Hasan Abisoye, who hails from Ilashe, said that there is no hospital in the community. So, people in the community go to neighbouring communities like Imore and Ibeshe for healthcare needs.
“At Imore, there are nurses who sell drugs. So, those are the people our wives give birth in their care, or with a woman called Mama Alagbo, while for immunisation, we go to Ibeshe every two or three weeks,” he said.
“Pregnant women in the area register with TBAs, where they begin to receive herbs as the pregnancy unfolds. If the TBA notices complications, the affected woman is rushed to Ijegun, Satellite Town, which takes about 10 minutes by boat. From there, she is taken to a hospital.”
He also explained that a certain medical doctor popularly called ‘Osheyo,’ who had a clinic in Ibasa, died about four years ago, but his hospital is still functional, adding that the people are blessed with strength, so they engage in blue-collar jobs.
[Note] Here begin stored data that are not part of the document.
/-- **Dehomogenisation is injective on binary forms, second variable**: `G(s, 1) = 0 ⟹ G = 0`. [folklore] -/
theorem eq_zero_of_aeval_dehomog₂_eq_zero [Infinite K] (G : MvPolynomial (Fin 2) K) {m : ℕ} (hG : G.IsHomogeneous m)
    (h : aeval (![X 1, 1] : Fin 2 → MvPolynomial (Fin 3) K) G = 0) : G = 0 := by
  have hGX : (G * X 1).IsHomogeneous (m + 1) := hG.mul (isHomogeneous_X K 1)
  have hzero : G * X 1 = 0 := by
    refine hGX.eq_zero_of_forall_eval_eq_zero fun r => ?_
    rw [map_mul, eval_X]
    by_cases hr : r 1 = 0
    · rw [hr, mul_zero]
    · have hr' : r = r 1 • (![r 0 / r 1, 1] : Fin 2 → K) := by
        funext j
        fin_cases j
        · simp [mul_div_cancel₀ _ hr]
        · simp
      have h1 : eval r G = r 1 ^ m * eval (![r 0 / r 1, 1] : Fin 2 → K) G := by
        conv_lhs => rw [hr']
        rw [← coe_aeval_eq_eval, ← coe_aeval_eq_eval]
        exact aeval_smul_of_isHomogeneous K hG (r 1) _
      have h2 : eval (![r 0 / r 1, 1] : Fin 2 → K) G = 0 := by
        have h3 := congrArg (aeval (![0, r 0 / r 1, 0] : Fin 3 → K)) h
        rw [aeval_aeval_point, map_zero] at h3
        have h4 : (fun j => aeval (![0, r 0 / r 1, 0] : Fin 3 → K) ((![X 1, 1] : Fin 2 → MvPolynomial (Fin 3) K) j)) =
            (![r 0 / r 1, 1] : Fin 2 → K) := by
          funext j
          fin_cases j <;> simp
        rw [h4] at h3
        rw [← coe_aeval_eq_eval]
        exact h3
      rw [h1, h2, mul_zero, zero_mul]
  exact (mul_eq_zero.mp hzero).resolve_right (X_ne_zero 1)

/-! ## The regularity engine: `K[y]/(y_i q₁ + y_{i'} q₂ + q₃)` with `q₁, q₂, q₃` without common zero -/

/-- **`K[y₀,y₁,y₂]/(y_i·q₁ + y_{i'}·q₂ + q₃)` is a regular ring** when `∂_{y_i}, ∂_{y_{i'}}` kill `q₁, q₂, q₃` and `q₁, q₂, q₃` have no common zero in
`K³` (`K` algebraically closed): at a prime `Q` containing the equation and both `∂_{y_i} = q₁`, `∂_{y_{i'}} = q₂` one gets `q₃ ∈ Q`, and a maximal
ideal above `Q` is a point (Nullstellensatz) — a common zero.  Stacks 07PF in the tree's form `isRegularRing_quotient_of_derivations`.
[cite: StacksProject, Tag 07PF] -/
theorem isRegularRing_quotient_lin [IsAlgClosed K] (q₁ q₂ q₃ : MvPolynomial (Fin 3) K) (i i' : Fin 3) (hii' : i' ≠ i)
    (h₁ : pderiv i q₁ = 0) (h₂ : pderiv i q₂ = 0) (h₃ : pderiv i q₃ = 0)
    (h₁' : pderiv i' q₁ = 0) (h₂' : pderiv i' q₂ = 0) (h₃' : pderiv i' q₃ = 0)
    (hz : ∀ x : Fin 3 → K, ¬ (aeval x q₁ = 0 ∧ aeval x q₂ = 0 ∧ aeval x q₃ = 0)) :
    IsRegularRing (MvPolynomial (Fin 3) K ⧸ Ideal.span {X i * q₁ + X i' * q₂ + q₃}) := by
  refine Summit.ResolutionOfSingularities.ResolutionOfSingularities.Theorems.EquisingularLift.SpecimenQuartic.isRegularRing_quotient_of_derivations
    (S₀ := K) (X i * q₁ + X i' * q₂ + q₃) fun Q hQ hP => ?_
  by_contra hcon
  push Not at hcon
  have hDi : (pderiv i : Derivation K (MvPolynomial (Fin 3) K) (MvPolynomial (Fin 3) K)) (X i * q₁ + X i' * q₂ + q₃) = q₁ := by
    rw [map_add, map_add, Derivation.leibniz, Derivation.leibniz, pderiv_X_self, pderiv_X_of_ne hii', h₁, h₂, h₃]
    simp
  have hDi' : (pderiv i' : Derivation K (MvPolynomial (Fin 3) K) (MvPolynomial (Fin 3) K)) (X i * q₁ + X i' * q₂ + q₃) = q₂ := by
    rw [map_add, map_add, Derivation.leibniz, Derivation.leibniz, pderiv_X_self, pderiv_X_of_ne (Ne.symm hii'), h₁', h₂', h₃']
    simp
  have hq₁ : q₁ ∈ Q := by simpa [hDi] using hcon (pderiv i)
  have hq₂ : q₂ ∈ Q := by simpa [hDi'] using hcon (pderiv i')
  have hq₃ : q₃ ∈ Q := by
    have h : q₃ = (X i * q₁ + X i' * q₂ + q₃) - (X i * q₁ + X i' * q₂) := by ring
    rw [h]
    exact Q.sub_mem hP (Q.add_mem (Q.mul_mem_left _ hq₁) (Q.mul_mem_left _ hq₂))
  obtain ⟨M, hM, hQM⟩ := Ideal.exists_le_maximal Q hQ.ne_top
  obtain ⟨x, hx⟩ := (MvPolynomial.isMaximal_iff_eq_vanishingIdeal_singleton (K := K)).mp hM
  have hev : ∀ q ∈ Q, aeval x q = 0 := fun q hq =>
    (MvPolynomial.mem_vanishingIdeal_singleton_iff x q).mp (hx ▸ hQM hq)
  exact hz x ⟨hev _ hq₁, hev _ hq₂, hev _ hq₃⟩

/-- From "`A, B, C` have no common zero on `ℙ¹`" to "`A(g), B(g), C(g)` have no common zero in `K³`" when one component of `g` is `1`. [folklore] -/
theorem no_common_zero_aeval (A B C : MvPolynomial (Fin 2) K)
    (hnc : ∀ v : Fin 2 → K, v ≠ 0 → ¬ (MvPolynomial.eval v A = 0 ∧ MvPolynomial.eval v B = 0 ∧ MvPolynomial.eval v C = 0))
    (g : Fin 2 → MvPolynomial (Fin 3) K) (j₁ : Fin 2) (hg : g j₁ = 1) (x : Fin 3 → K) :
    ¬ (aeval x (aeval g A) = 0 ∧ aeval x (aeval g B) = 0 ∧ aeval x (aeval g C) = 0) := by
  rintro ⟨ha, hb, hc⟩
  rw [aeval_aeval_point] at ha hb hc
  have hv : (fun j => aeval x (g j)) ≠ 0 := by
    intro h0
    have h1 := congrFun h0 j₁
    simp only [hg, map_one, Pi.zero_apply] at h1
    exact one_ne_zero h1
  refine hnc _ hv ⟨?_, ?_, ?_⟩
  · rw [← coe_aeval_eq_eval]; exact ha
  · rw [← coe_aeval_eq_eval]; exact hb
  · rw [← coe_aeval_eq_eval]; exact hc

/-- `∂_l` kills `G(g)` for `g = (1, y₂)`, `l ≠ 2`. [folklore] -/
theorem pderiv_aeval_dehomog₁ (l : Fin 3) (hl : (2 : Fin 3) ≠ l) (G : MvPolynomial (Fin 2) K) :
    pderiv l (aeval (![1, X 2] : Fin 2 → MvPolynomial (Fin 3) K) G) = 0 :=
  pderiv_aeval_eq_zero K l _ (fun j => by fin_cases j <;> simp [pderiv_X_of_ne hl]) G

/-- `∂_l` kills `G(g)` for `g = (y₁, 1)`, `l ≠ 1`. [folklore] -/
theorem pderiv_aeval_dehomog₂ (l : Fin 3) (hl : (1 : Fin 3) ≠ l) (G : MvPolynomial (Fin 2) K) :
    pderiv l (aeval (![X 1, 1] : Fin 2 → MvPolynomial (Fin 3) K) G) = 0 :=
  pderiv_aeval_eq_zero K l _ (fun j => by fin_cases j <;> simp [pderiv_X_of_ne hl]) G

/-- `∂_l` kills `G(g)` for `g = (y₂, 1)`, `l ≠ 2`. [folklore] -/
theorem pderiv_aeval_dehomog₃ (l : Fin 3) (hl : (2 : Fin 3) ≠ l) (G : MvPolynomial (Fin 2) K) :
    pderiv l (aeval (![X 2, 1] : Fin 2 → MvPolynomial (Fin 3) K) G) = 0 :=
  pderiv_aeval_eq_zero K l _ (fun j => by fin_cases j <;> simp [pderiv_X_of_ne hl]) G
Abisoye added, however, that how most youths in the community were working in a company called Castech, which was in operation during the President Goodluck Jonathan-led government, but shut down after the All Progressives Congress (APC) took over power.
Suratu Akinwumi, from Ilashe said: “The women here are suffering. When it comes to childbirth, we have some women who are good at traditional medicine. They are the ones who usually help our women out during child delivery. Sometimes, our women trek about 30 minutes to Ibeshe to access the health centre there because transportation is expensive here.
“We do record complications, but God has not allowed us to experience the one that is more than what we can handle. The major occupation of the women here is trading. They are also into farming. We have a coconut farm and God is helping us to survive. The COVID-19 period was very hard for us to even till now. We do not have water, so we buy sachet water every day. The few of us with boreholes try to connect the tap outside so that children can have access.
“The government is not doing us well at all in terms of health care and we are appealing that they should come and build hospitals here. We have land to give to them, what we get from them and people that visit us are promises.
• This story is supported by the Africa Data Hub Community Journalism Fellowship.